On certain multivariable subnormal weighted shifts and their duals (Q2861262)

A commuting \(m\)-tuple \(S\) on \(\mathcal H\) is \textit{subnormal} if it admits a normal extension possibly on a larger Hilbert space \(\mathcal K.\) Note that \(N^*\) is a normal tuple with invariant subspace \(\mathcal K \ominus \mathcal H.\) The tuple \(\tilde{S}:=N^*|_{\mathcal K \ominus \mathcal H}\) is referred to as the \textit{dual} of \(S.\) This notion was introduced by \textit{J. Conway} in single variable [J. Oper. Theory 5, 195--211 (1981; Zbl 0469.47020)] and \textit{A. Athavale} in several variables [Integral Equations Oper.
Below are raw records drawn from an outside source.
import Literature.Geometry.Lorentzian.AchronalBoundaryProofs
import HarnessLib

/-!
# Crux `HawkingExtensionIsKerr` (stmt-FinalStateConjecture-17840), line `SketchIdeator2` —
# programme HR (horizon regularity), step D: the height of an achronal boundary is differentiable
# wherever the boundary is squeezed into a thin double cone

Helper file of the line lead (c4).  In the box of Hawking–Ellis' Prop. 6.3.1 about `q`
(`Literature.Geometry.Lorentzian.AchronalBoundaryProofs`: the boundary `∂S` of a future set is the
graph `t = u(y)` of the continuous height `u` over the transverse chart coordinate, along the
straight chart lines `t ↦ φ_q⁻¹(φ_q q + y + t v)`), suppose that at the graph point `x₁` over
`y₁` the boundary is squeezed, for every `μ > 0`, into the double cone
`|Λ(z − φ_q x₁)| ≤ μ ‖z − φ_q x₁‖` about the hyperplane `ker Λ`, with `Λ v ≠ 0` (the hyperplane is
transverse to the lines).  Then `u` (precomposed with any continuous linear parametrisation `Bm`
of the transverse directions) is Fréchet differentiable at `y₁` with derivative
`−(Λ v)⁻¹ Λ ∘ Bm` (`hasFDerivAt_lineHeight_of_sandwich`).  With the null sandwich of step S
(`Λ = g(e⁻¹ ·, K)`, `K` the null generator) this is the differentiability of a horizon at interior
points of its generators (Beem–Królak 1998), in the form needed by the lead's assembly.
-/

noncomputable section

set_option linter.dupNamespace false

namespace Summit.FinalStateConjecture.FinalStateConjecture.Theorems.HawkingExtensionIsKerr.SketchIdeator2

open Set Filter Metric Bundle Function Literature.Geometry.Lorentzian LorentzianMetric
open scoped Manifold ContDiff Topology

/-- **The algebra of step D.**  If `|a| X ≤ μ (n_B h + n_v (X + n_ℓ h))` with
`μ ≤ |a| / (2 (n_v + 1))` and `μ ≤ c |a| / (2 (n_B + n_v n_ℓ + 1))`, then `X ≤ c h`
(all quantities non-negative, `a > 0`). [folklore] -/
theorem hrHeight_algebra {a μ c nB nv nℓ X h : ℝ} (ha : 0 < a) (hc : 0 < c) (hnB : 0 ≤ nB)
    (hnv : 0 ≤ nv) (hnℓ : 0 ≤ nℓ) (hX : 0 ≤ X) (hh : 0 ≤ h)
    (hμ1 : μ ≤ a / (2 * (nv + 1))) (hμ2 : μ ≤ c * a / (2 * (nB + nv * nℓ + 1)))
    (hineq : a * X ≤ μ * (nB * h + nv * (X + nℓ * h))) : X ≤ c * h := by
  -- `(a - μ nv) X ≤ μ (nB + nv nℓ) h` and `a - μ nv ≥ a / 2`
  have h1 : a / 2 ≤ a - μ * nv := by
    have : μ * nv ≤ a / (2 * (nv + 1)) * nv := mul_le_mul_of_nonneg_right hμ1 hnv
    have h2 : a / (2 * (nv + 1)) * nv ≤ a / 2 := by
      rw [div_mul_eq_mul_div, div_le_div_iff₀ (by positivity) (by positivity)]
      nlinarith
    linarith
  have h3 : (a - μ * nv) * X ≤ μ * (nB + nv * nℓ) * h := by nlinarith
  have h4 : a / 2 * X ≤ μ * (nB + nv * nℓ) * h := (mul_le_mul_of_nonneg_right h1 hX).trans h3
  have h5 : μ * (nB + nv * nℓ) ≤ c * a / 2 := by
    have : μ * (nB + nv * nℓ) ≤ c * a / (2 * (nB + nv * nℓ + 1)) * (nB + nv * nℓ) :=
      mul_le_mul_of_nonneg_right hμ2 (by positivity)
    have h6 : c * a / (2 * (nB + nv * nℓ + 1)) * (nB + nv * nℓ) ≤ c * a / 2 := by
      rw [div_mul_eq_mul_div, div_le_div_iff₀ (by positivity) (by positivity)]
      have : 0 ≤ c * a := by positivity
      nlinarith
    linarith
  have h7 : a / 2 * X ≤ c * a / 2 * h := h4.trans (mul_le_mul_of_nonneg_right h5 hh)
  nlinarith

variable {E : Type*} [NormedAddCommGroup E] [NormedSpace ℝ E] {H : Type*} [TopologicalSpace H]
  {I : ModelWithCorners ℝ E H} {n : ℕ∞ω} {M : Type*} [TopologicalSpace M] [ChartedSpace H M]
  [IsManifold I ∞ M] {g : LorentzianMetric I n M} {τ : TimeOrientation g}
  {E' : Type*} [NormedAddCommGroup E'] [NormedSpace ℝ E']

/-- **Step D: the height of an achronal boundary is differentiable at a point where the boundary
is squeezed into arbitrarily thin double cones about a hyperplane transverse to the lines.**  In
the box of Hawking–Ellis' Prop. 6.3.1 about `q` (line-point map `P y t = φ_q⁻¹(φ_q q + y + t v)`,
cone radius `ρ`, half-height `δ`, future set `S` with top points in `int S` and bottom points in
`int Sᶜ` over the transverse ball `‖y‖ < ε`), let `Bm : E' → E` parametrise transverse directions,
`y₁` a parameter with `‖Bm y₁‖ < ε`, `h₁` the height over `Bm y₁` and `z₁ = φ_q q + Bm y₁ + h₁ v`
the chart image of the boundary point over it.  If `Λ : E → ℝ` is a continuous linear functional
with `Λ v ≠ 0` such that for every `μ > 0` the boundary points `φ_q⁻¹ z`, `z` near `z₁`, satisfy
`|Λ (z − z₁)| ≤ μ ‖z − z₁‖`, then `y ↦ height (Bm y)` has Fréchet derivative `−(Λ v)⁻¹ • Λ ∘ Bm` at
`y₁`.  (Beem–Królak, J. Math. Phys. 39 (1998) 6001, Thm 3.5, in graph form; Hawking–Ellis 1973,
Prop. 6.3.1 for the box.) -/
theorem hasFDerivAt_lineHeight_of_sandwich [BoundarylessManifold I M]
    {q : M} {v : E} {ρ δ : ℝ} {P : E → ℝ → M}
    (hP : ∀ y t, P y t = (extChartAt I q).symm (extChartAt I q q + y + t • v))
    (hρ : ∀ z u : E, ‖z - extChartAt I q q‖ < ρ → ‖u - v‖ < ρ → (z, u) ∈ chartCone g τ q)
    (hδv : δ * ‖v‖ ≤ ρ / 2) {S : Set M} (hS : g.IsFutureSet τ S) {ε : ℝ} (hε : ε ≤ ρ / 2)
    (hδ : 0 < δ) (htop : ∀ y : E, ‖y‖ < ε → P y δ ∈ interior S)
    (hbot : ∀ y : E, ‖y‖ < ε → P y (-δ) ∈ interior Sᶜ)
    (Bm : E' →L[ℝ] E) {y₁ : E'} (hy₁ : ‖Bm y₁‖ < ε) (Λ : E →L[ℝ] ℝ) (hΛv : Λ v ≠ 0)
    (hsand : ∀ μ : ℝ, 0 < μ →
      ∀ᶠ z in 𝓝 (extChartAt I q q + Bm y₁ +
        (sInf {t : ℝ | t ∈ Icc (-δ) δ ∧ P (Bm y₁) t ∈ S}) • v),
        (extChartAt I q).symm z ∈ frontier S →
          |Λ (z - (extChartAt I q q + Bm y₁ +
            (sInf {t : ℝ | t ∈ Icc (-δ) δ ∧ P (Bm y₁) t ∈ S}) • v))| ≤
            μ * ‖z - (extChartAt I q q + Bm y₁ +
              (sInf {t : ℝ | t ∈ Icc (-δ) δ ∧ P (Bm y₁) t ∈ S}) • v)‖) :
    HasFDerivAt (fun y : E' ↦ sInf {t : ℝ | t ∈ Icc (-δ) δ ∧ P (Bm y) t ∈ S})
      (-(Λ v)⁻¹ • (Λ.comp Bm)) y₁ := by
  -- notation
  set hgt : E → ℝ := fun y ↦ sInf {t : ℝ | t ∈ Icc (-δ) δ ∧ P y t ∈ S} with hhgt
  set z₀ : E := extChartAt I q q with hz₀
  set Z : E' → E := fun y ↦ z₀ + Bm y + hgt (Bm y) • v with hZ
  set ℓ₁ : E' →L[ℝ] ℝ := -(Λ v)⁻¹ • (Λ.comp Bm) with hℓ₁
  change HasFDerivAt (fun y : E' ↦ hgt (Bm y)) ℓ₁ y₁
  -- continuity of the height and of `Z` at `y₁`
  have hcont : ContinuousAt (fun y : E' ↦ hgt (Bm y)) y₁ :=
    (continuousAt_lineHeight hP hρ hδv hS hε hδ htop hbot hy₁).comp Bm.continuous.continuousAt
  have hZcont : ContinuousAt Z y₁ :=
    (continuousAt_const.add Bm.continuous.continuousAt).add (hcont.smul continuousAt_const)
  -- graph points are boundary points
  have hfront : ∀ y : E', ‖Bm y‖ < ε → (extChartAt I q).symm (Z y) ∈ frontier S := by
    intro y hy
    have h := linePoint_lineHeight_mem_frontier hP hρ hδv hS (hy.trans_le hε) hδ (htop _ hy)
      (hbot _ hy)
    rwa [hP] at h
  -- the little-o estimate
  rw [hasFDerivAt_iff_isLittleO, Asymptotics.isLittleO_iff]
  intro c hc
  -- constants
  set a : ℝ := |Λ v| with ha
  have ha0 : 0 < a := abs_pos.mpr hΛv
  set nB : ℝ := ‖Bm‖
  set nv : ℝ := ‖v‖
  set nℓ : ℝ := ‖ℓ₁‖
  set μ : ℝ := min (a / (2 * (nv + 1))) (c * a / (2 * (nB + nv * nℓ + 1))) with hμ
  have hμ0 : 0 < μ := lt_min (by positivity) (by positivity)
  have hμ1 : μ ≤ a / (2 * (nv + 1)) := min_le_left _ _
  have hμ2 : μ ≤ c * a / (2 * (nB + nv * nℓ + 1)) := min_le_right _ _
  -- pull the sandwich back along `Z`
  have hev₁ : ∀ᶠ y in 𝓝 y₁, (extChartAt I q).symm (Z y) ∈ frontier S →
      |Λ (Z y - Z y₁)| ≤ μ * ‖Z y - Z y₁‖ := hZcont.eventually (hsand μ hμ0)
  have hev₂ : ∀ᶠ y in 𝓝 y₁, ‖Bm y‖ < ε :=
    (Bm.continuous.norm.continuousAt (x := y₁)).eventually (gt_mem_nhds hy₁)
  filter_upwards [hev₁, hev₂] with y hy hyε
  have hineq := hy (hfront y hyε)
  -- the algebra: `Z y - Z y₁ = Bm (y - y₁) + d • v`, `Λ (Bm h) = -(Λ v) ℓ₁ h`
  set d : ℝ := hgt (Bm y) - hgt (Bm y₁) with hd
  have hZdiff : Z y - Z y₁ = Bm (y - y₁) + d • v := by
    simp only [hZ, hd, map_sub, sub_smul]; abel
  have hΛBm : Λ (Bm (y - y₁)) = -(Λ v) * ℓ₁ (y - y₁) := by
    simp only [hℓ₁, FunLike.coe_smul, Pi.smul_apply, ContinuousLinearMap.comp_apply, smul_eq_mul]
    field_simp
  have hΛZ : Λ (Z y - Z y₁) = (Λ v) * (d - ℓ₁ (y - y₁)) := by
    rw [hZdiff, map_add, map_smul, hΛBm, smul_eq_mul]; ring
  rw [hΛZ, abs_mul] at hineq
  -- norms
  have hnorm : ‖Z y - Z y₁‖ ≤ nB * ‖y - y₁‖ + nv * |d| := by
    rw [hZdiff]
    calc ‖Bm (y - y₁) + d • v‖ ≤ ‖Bm (y - y₁)‖ + ‖d • v‖ := norm_add_le _ _
      _ ≤ nB * ‖y - y₁‖ + nv * |d| := by
        rw [norm_smul, Real.norm_eq_abs, mul_comm |d|]
        exact add_le_add (Bm.le_opNorm _) le_rfl
  have hdle : |d| ≤ |d - ℓ₁ (y - y₁)| + nℓ * ‖y - y₁‖ := by
    calc |d| = |(d - ℓ₁ (y - y₁)) + ℓ₁ (y - y₁)| := by ring_nf
      _ ≤ |d - ℓ₁ (y - y₁)| + |ℓ₁ (y - y₁)| := abs_add_le _ _
      _ ≤ |d - ℓ₁ (y - y₁)| + nℓ * ‖y - y₁‖ := by
        refine add_le_add le_rfl ?_
        rw [← Real.norm_eq_abs]; exact ℓ₁.le_opNorm _
  have hmain : a * |d - ℓ₁ (y - y₁)| ≤
      μ * (nB * ‖y - y₁‖ + nv * (|d - ℓ₁ (y - y₁)| + nℓ * ‖y - y₁‖)) := by
    calc a * |d - ℓ₁ (y - y₁)| ≤ μ * ‖Z y - Z y₁‖ := hineq
      _ ≤ μ * (nB * ‖y - y₁‖ + nv * |d|) := mul_le_mul_of_nonneg_left hnorm hμ0.le
      _ ≤ μ * (nB * ‖y - y₁‖ + nv * (|d - ℓ₁ (y - y₁)| + nℓ * ‖y - y₁‖)) := by
        gcongr
  have hres := hrHeight_algebra ha0 hc (norm_nonneg _) (norm_nonneg _) (norm_nonneg _)
    (abs_nonneg _) (norm_nonneg _) hμ1 hμ2 hmain
  simpa [Real.norm_eq_abs, hd] using hres

/-- **Registered sub-goal form of step D** (closed statement, crux stmt-FinalStateConjecture-17840):
the height of the box of Hawking–Ellis' Prop. 6.3.1 in the space-time of a stationary black hole,
over transverse coordinates `B : ℝ³ → ℝ⁴`, is differentiable at a point where the boundary is
squeezed into thin double cones about a hyperplane `ker Λ` transverse to the lines. -/
theorem stub_hr_heightDeriv : ∀ (𝓑 : StationaryAFBlackHole.{0}) (q : 𝓑.carrier) (v : E4) (ρ δ ε : ℝ) (P : E4 → ℝ → 𝓑.carrier) (S : Set 𝓑.carrier) (Bm : E3 →L[ℝ] E4) (y₁ : E3) (Λ : E4 →L[ℝ] ℝ), (∀ y t, P y t = (extChartAt (𝓡 4) q).symm (extChartAt (𝓡 4) q q + y + t • v)) → (∀ z u : E4, ‖z - extChartAt (𝓡 4) q q‖ < ρ → ‖u - v‖ < ρ → (z, u) ∈ LorentzianMetric.chartCone 𝓑.metric 𝓑.timeOrientation q) → δ * ‖v‖ ≤ ρ / 2 → 𝓑.metric.IsFutureSet 𝓑.timeOrientation S → ε ≤ ρ / 2 → 0 < δ → (∀ y : E4, ‖y‖ < ε → P y δ ∈ interior S) → (∀ y : E4, ‖y‖ < ε → P y (-δ) ∈ interior Sᶜ) → ‖Bm y₁‖ < ε → Λ v ≠ 0 → (∀ μ : ℝ, 0 < μ → ∀ᶠ z in 𝓝 (extChartAt (𝓡 4) q q + Bm y₁ + (sInf {t : ℝ | t ∈ Set.Icc (-δ) δ ∧ P (Bm y₁) t ∈ S}) • v), (extChartAt (𝓡 4) q).symm z ∈ frontier S → |Λ (z - (extChartAt (𝓡 4) q q + Bm y₁ + (sInf {t : ℝ | t ∈ Set.Icc (-δ) δ ∧ P (Bm y₁) t ∈ S}) • v))| ≤ μ * ‖z - (extChartAt (𝓡 4) q q + Bm y₁ + (sInf {t : ℝ | t ∈ Set.Icc (-δ) δ ∧ P (Bm y₁) t ∈ S}) • v)‖) → HasFDerivAt (fun y : E3 ↦ sInf {t : ℝ | t ∈ Set.Icc (-δ) δ ∧ P (Bm y) t ∈ S}) (-(Λ v)⁻¹ • (Λ.comp Bm)) y₁ :=
  fun _ _ _ _ _ _ _ _ Bm _ Λ hP hρ hδv hS hε hδ htop hbot hy₁ hΛv hsand ↦
    hasFDerivAt_lineHeight_of_sandwich hP hρ hδv hS hε hδ htop hbot Bm hy₁ Λ hΛv hsand

end Summit.FinalStateConjecture.FinalStateConjecture.Theorems.HawkingExtensionIsKerr.SketchIdeator2

end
Theory 12, No. 3, 305--323 (1989; Zbl 0682.47011)]. A subnormal tuple is said to be \textit{self-dual} if \(S\) is unitary equivalent to \(\tilde{S}\). A basic result in the theory of duals of subnormal operators, due to J. Conway, characterizes self-dual weighted shifts \(S\) of norm \(1\): Either \(S\) is the unilateral shift \(U\) with respect to an orthonormal basis \(\{e_n\}_{n \geq 0}\) or \(S=U+K,\) where \(K\) is the rank one operator which sends \(e_0\) to \((1/\sqrt{2}-1)e_1\) and \(Ke_n=0\) for \(n \geq 1.\)NEWLINENEWLINEThe main result in the paper under review provides a family of subnormal \(m\)-shifts \(S\) \((m \geq 2)\) (which in particular includes Fredholm subnormal \(m\)-shifts) which are far from being self-dual: \(S\) is not even similar to its dual \(\tilde{S}\). The arguments in the proof are based on examining the dimensions of the cohomology vector spaces associated with the cochain Koszul complexes of \(S\) and its dual \(\tilde{S}\).